Jones and his fellow civic-minded friends have fixed between 15 and 20 roofs so far, he said, with the help of state funds that have run out; another 12 to 15 houses need help. The average roof repair costs between $8,000 and $10,000, Jones added. 

All of the donations to his foundation will go straight to this cause, Jones said. While he made his biggest catch over 50 years ago, the beloved former outfielder continues to rack up saves.

-— This week’s Pop Quiz question came from Jon Epstein of Windermere, Fla.: Name the two players, one a Yankee and one a Met at the time, whom Pete (Paul Rudd) tries to take in his fantasy draft during the 2007 film “Knocked Up.”

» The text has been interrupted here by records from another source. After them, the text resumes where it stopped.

import Summits.QuantumFields.YangMills.Theorems.BalabanUVNodesN06Thm312313AtPinsStateSUCL
import Summits.QuantumFields.YangMills.Theorems.BalabanUVNodesN06Rgd2LegAtPinsPhysPU
import Literature.MathematicalPhysics.QuantumFieldTheory.Balaban1983to89.B9SectBStepUClosedSUOfSections
import Literature.MathematicalPhysics.QuantumFieldTheory.Balaban1983to89.Node00.OpsYExpsOfRecordV2
import Literature.MathematicalPhysics.QuantumFieldTheory.Balaban1983to89.Node00.OpsYOps312OfRecord
import Literature.MathematicalPhysics.QuantumFieldTheory.Balaban1983to89.Node00.OpsYBondMapOfRecord
import Summits.QuantumFields.YangMills.Theorems.BalabanUVNodesN06G0QstarLettersLegAtPinsPU
import Summits.QuantumFields.YangMills.Theorems.BalabanUVNodesN06G0QstarTransferLegAtPinsPU
import Literature.MathematicalPhysics.QuantumFieldTheory.Balaban1983to89.B9LeafXCodedKnitU
import Summits.QuantumFields.YangMills.Theorems.BalabanUVNodesN06StateLayerAtPinsPU
import Literature.MathematicalPhysics.QuantumFieldTheory.Balaban1983to89.B9Eq3132FromStateR
import Literature.MathematicalPhysics.QuantumFieldTheory.Balaban1983to89.B9RWSumsDefinitePinsPairMDir4Rows
import Summits.QuantumFields.YangMills.Theorems.BalabanUVNodesN06G0LayerFromThm310AtPinsGUSP
import Summits.QuantumFields.YangMills.Theorems.BalabanUVNodesN06G0QstarL2LettersLegAtPinsPU
import Summits.QuantumFields.YangMills.Theorems.BalabanUVNodesN06DvLettersLegAtPinsPU
import Summits.QuantumFields.YangMills.Theorems.BalabanUVNodesN06RgdILegAtPinsPhysR
import Summits.QuantumFields.YangMills.Theorems.BalabanUVNodesN06RgdDsLegAtPinsPhysR
import Summits.QuantumFields.YangMills.Theorems.BalabanUVNodesN06DivLegAtPinsPhysR
import Summits.QuantumFields.YangMills.Theorems.BalabanUVNodesN06HHLegAtPinsPhysRU
import Summits.QuantumFields.YangMills.Theorems.BalabanUVNodesN06XdYdLegAtPinsPhysPU
import Summits.QuantumFields.YangMills.Theorems.BalabanUVNodesN06WGpLegAtPinsPhysPU
import Summits.QuantumFields.YangMills.Theorems.BalabanUVNodesN06RgdH43LegAtPinsPhysPU
import Literature.MathematicalPhysics.QuantumFieldTheory.Balaban1983to89.B9PlaquetteBinderOfReg335Y
import Summits.QuantumFields.YangMills.Theorems.BalabanUVNodesN06CutL2LettersAtPinsPhysR
import Summits.QuantumFields.YangMills.Theorems.BalabanUVNodesN06DirKinematicsAtPinsR
import Summits.QuantumFields.YangMills.Theorems.BalabanUVNodesN06DirKinematics3AtPinsSN
import Summits.QuantumFields.YangMills.Theorems.BalabanUVNodesN06Proj349AtPinsPhysRC
import Literature.MathematicalPhysics.QuantumFieldTheory.Balaban1983to89.B9Ineq349SiteThresholdRateNamed
import Literature.MathematicalPhysics.QuantumFieldTheory.Balaban1983to89.B9Thm31GpMajFromPinsPairMR
import Summits.QuantumFields.YangMills.Theorems.BalabanUVNodesN06CurrentMajAtPinsIdPhys
import Literature.MathematicalPhysics.QuantumFieldTheory.Balaban1983to89.B9Ineq349SiteFacesAtLettersR
import Literature.MathematicalPhysics.QuantumFieldTheory.Balaban1983to89.B9Thm314Thm315LayerR
import Summits.QuantumFields.YangMills.Theorems.BalabanUVNodesN06ProbeZeroAtPinsPhysR
import Summits.QuantumFields.YangMills.Theorems.BalabanUVNodesN06MixedLegAtPinsPhysR
import Summits.QuantumFields.YangMills.Theorems.BalabanUVNodesN06MixedFactorAtPinsPhysR
import Summits.QuantumFields.YangMills.Theorems.BalabanUVNodesN06SplitMajorantsAtPinsPhysR
import Summits.QuantumFields.YangMills.Theorems.BalabanUVNodesN06StepL2AtPinsPhysR
import Summits.QuantumFields.YangMills.Theorems.BalabanUVNodesN06HgVacuousRC
import Literature.MathematicalPhysics.QuantumFieldTheory.Balaban1983to89.B9Thm39FacesAtLettersRC
import Literature.MathematicalPhysics.QuantumFieldTheory.Balaban1983to89.B9Thm315SectEStarRepAtLettersR
import Summits.QuantumFields.YangMills.Theorems.BalabanUVNodesN06WalkLettersAtRecordR
import Summits.QuantumFields.YangMills.Theorems.BalabanUVNodesN06Row17FromRow19LettersDir
import Summits.QuantumFields.YangMills.Theorems.BalabanUVNodesN06Proj349AtPinsPhys
import Summits.QuantumFields.YangMills.Theorems.BalabanUVNodesN06SectBOfFrameV7
import Summits.QuantumFields.YangMills.Theorems.BalabanUVNodesN06SectDUnitsAtPinsPhys
import Literature.MathematicalPhysics.QuantumFieldTheory.Balaban1983to89.B9CoReadingCoordsHolderAdmReadings
import Literature.MathematicalPhysics.QuantumFieldTheory.Balaban1983to89.B9CoReadingCoordsHolderSAdmReadings
import Literature.MathematicalPhysics.QuantumFieldTheory.Balaban1983to89.B9CoReadingCoordsHolderSNearReadings
import Literature.MathematicalPhysics.QuantumFieldTheory.Balaban1983to89.B9H43GpFromPinsSN
import Literature.MathematicalPhysics.QuantumFieldTheory.Balaban1983to89.B9H44GFromPinsSN
import Literature.MathematicalPhysics.QuantumFieldTheory.Balaban1983to89.B9H44mFromPinsKA
import Summits.QuantumFields.YangMills.Theorems.BalabanUVNodesN06DirKinematics3AtPins
import Summits.QuantumFields.YangMills.Theorems.BalabanUVNodesN06Ids3152AtPinsPhys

—- ”Deep to Left with Bucky Dent” is a fun podcast hosted by the beloved Yankees shortstop (like Jones and his foundation, you surely can figure out the podcast name’s origin) and Yankees Magazine editor Jon Schwartz, a University of Michigan product. Recent episodes have featured guests like Clint Frazier and Aaron Boone — who of course shares Dent’s middle name of “Bleeping” in Boston.

-— Your Pop Quiz answer is Hideki Matsui and Carlos Delgado. If you have a tidbit that connects baseball with popular culture, please send it to me at [email protected]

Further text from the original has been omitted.